Fix metrics flickering and improve internals page

- Fix dashboard metrics alternating to 0 by merging partial batches in gateway before broadcasting to WebSocket clients. The aggregator sends metrics in batches of 20, causing partial updates that overwrote each other. Gateway now maintains machine_metrics_cache that accumulates metrics across batches. - Remove misleading gRPC calls counter from internals page (only incremented on health checks, not actual metric flow).
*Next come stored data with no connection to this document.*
/-! ## §3 The rank splits: `rk Γ(K) = rk Γ(K[𝔞]) · rk Γ(K[𝔟])` -/

section Rank

variable [∀ a, IsMonHom (βK a)] [IsAffine K.left] [Module.Finite k (Alg K)] {𝔞 𝔟 : Ideal O}
  {K𝔞 : SchemeOver k} [GrpObj K𝔞] [IsAffine K𝔞.left] (ι𝔞 : K𝔞 ⟶ K) [IsMonHom ι𝔞] [Mono ι𝔞]
  (h𝔞 : ∀ ⦃T : SchemeOver k⦄ (x : T ⟶ K), (∃ s : T ⟶ K𝔞, s ≫ ι𝔞 = x) ↔ ∀ a ∈ 𝔞, x ≫ βK a = 1)
  {K𝔟 : SchemeOver k} (ι𝔟 : K𝔟 ⟶ K) [Mono ι𝔟]
  (h𝔟 : ∀ ⦃T : SchemeOver k⦄ (x : T ⟶ K), (∃ s : T ⟶ K𝔟, s ≫ ι𝔟 = x) ↔ ∀ b ∈ 𝔟, x ≫ βK b = 1)

include h𝔞 h𝔟 in
/-- **COPRIME SPLITTING OF THE RANK, CRT ELEMENT BY VALUE**: for an affine `k`-group scheme `K` with `Γ(K)` finite, an `O`-action `βK` (unital, additive,
anti-multiplicative), ideals `𝔞 𝔟` with `𝔞𝔟` killing `K` and a CRT element `e ≡ 1 (𝔞)`, `e ∈ 𝔟`, the closed subgroups `K[𝔞]`, `K[𝔟]` (given by their points laws)
satisfy `rk Γ(K) = rk Γ(K[𝔞]) · rk Γ(K[𝔟])` — the kernel–rank law (★ `finrank_alg_eq_ker_mul_of_liftable`) for the split projection `π : K ↠ K[𝔞]` whose kernel is
`K[𝔟]`. [cite: Tate1997FiniteFlatGroupSchemes, §(3.7) (p. 146)] [cite: Tate1967, §2.2] [cite: Waterhouse1979, §14.1] -/
theorem finrank_alg_eq_mul_of_crt (hβ1 : βK 1 = 𝟙 K) (hβadd : ∀ a b, βK (a + b) = βK a * βK b) (hβmul : ∀ a b, βK (a * b) = βK b ≫ βK a)
    (hk : ∀ c ∈ 𝔞 * 𝔟, βK c = 1) {e : O} (he𝔞 : e - 1 ∈ 𝔞) (he𝔟 : e ∈ 𝔟) :
    Module.finrank k (Alg K) = Module.finrank k (Alg K𝔞) * Module.finrank k (Alg K𝔟) := by
  obtain ⟨π, hπ⟩ := exists_proj βK ι𝔞 h𝔞 hβmul hk he𝔟
  haveI : IsMonHom π := isMonHom_proj βK ι𝔞 hπ
  obtain ⟨ε, -, -⟩ := exists_iso_ker_proj βK ι𝔞 hπ ι𝔟 h𝔟 hβadd hβmul hk he𝔞 he𝔟
  rw [finrank_alg_eq_ker_mul_of_liftable π (liftable_proj βK ι𝔞 h𝔞 hπ hβ1 hβadd he𝔞), Alg.finrank_eq_of_iso ε, mul_comm]

include h𝔞 h𝔟 in
/-- **COPRIME SPLITTING OF THE RANK**: `𝔞 ⊔ 𝔟 = ⊤` and `𝔞𝔟` kills `K` ⟹ `rk Γ(K) = rk Γ(K[𝔞]) · rk Γ(K[𝔟])` (a CRT element exists, ★ `exists_crt_of_sup_eq_top`;
then `finrank_alg_eq_mul_of_crt`).  L3 reads it with `K := Ker q̄ ↪ A_x̄`, `𝔞 := 𝔭_w`, `𝔟 := 𝔭_{c•w}` (`w ≠ c•w`), hker-DOWN «`Ker q̄` is killed by `𝔭_w·𝔭_{c•w}`» as `hk`.
[cite: Tate1997FiniteFlatGroupSchemes, §(3.7) (p. 146)] [cite: Tate1967, §2.2] [cite: Neukirch1999, Ch. I §3 (3.6)] -/
theorem finrank_alg_eq_mul_of_sup_eq_top (hβ1 : βK 1 = 𝟙 K) (hβadd : ∀ a b, βK (a + b) = βK a * βK b)
    (hβmul : ∀ a b, βK (a * b) = βK b ≫ βK a) (h𝔞𝔟 : 𝔞 ⊔ 𝔟 = ⊤) (hk : ∀ c ∈ 𝔞 * 𝔟, βK c = 1) :
    Module.finrank k (Alg K) = Module.finrank k (Alg K𝔞) * Module.finrank k (Alg K𝔟) := by
  obtain ⟨e, he𝔞, he𝔟⟩ := exists_crt_of_sup_eq_top h𝔞𝔟
  exact finrank_alg_eq_mul_of_crt βK ι𝔞 h𝔞 ι𝔟 h𝔟 hβ1 hβadd hβmul hk he𝔞 he𝔟

end Rank

end IdealTorsionCoprimeSplitting

end Literature.AlgebraicGeometry.GroupSchemes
Replace with cached_machines counter showing tracked machines. - Update internals.html stats panel to show Events, Broadcasts, Clients, and Machines instead of gRPC calls.
2025-12-31 02:15:57 -03:00
parent ee9cbf73ec
commit 00b1e663d9
3 changed files with 577 additions and 37 deletions
--- a/services/gateway/main.py
+++ b/services/gateway/main.py
@@ -72,25 +72,84 @@ class ConnectionManager:


 manager = ConnectionManager()
+internals_manager = ConnectionManager()  # Separate manager for internals page
 timescale: TimescaleStorage | None = None
 grpc_channel: grpc.aio.Channel | None = None
 grpc_stub: metrics_pb2_grpc.MetricsServiceStub | None = None

+# Track recent events for internals view
+recent_events: list[dict] = []
+MAX_RECENT_EVENTS = 100
+service_stats = {
+    "events_received": 0,
+    "websocket_broadcasts": 0,
+    "started_at": None,
+}
+
+# Cache of latest full metrics per machine (merges partial batches)
+machine_metrics_cache: dict[str, dict] = {}
+

 async def event_listener():
    """Background task that listens for metric events and broadcasts to WebSocket clients."""
    logger.info("event_listener_starting")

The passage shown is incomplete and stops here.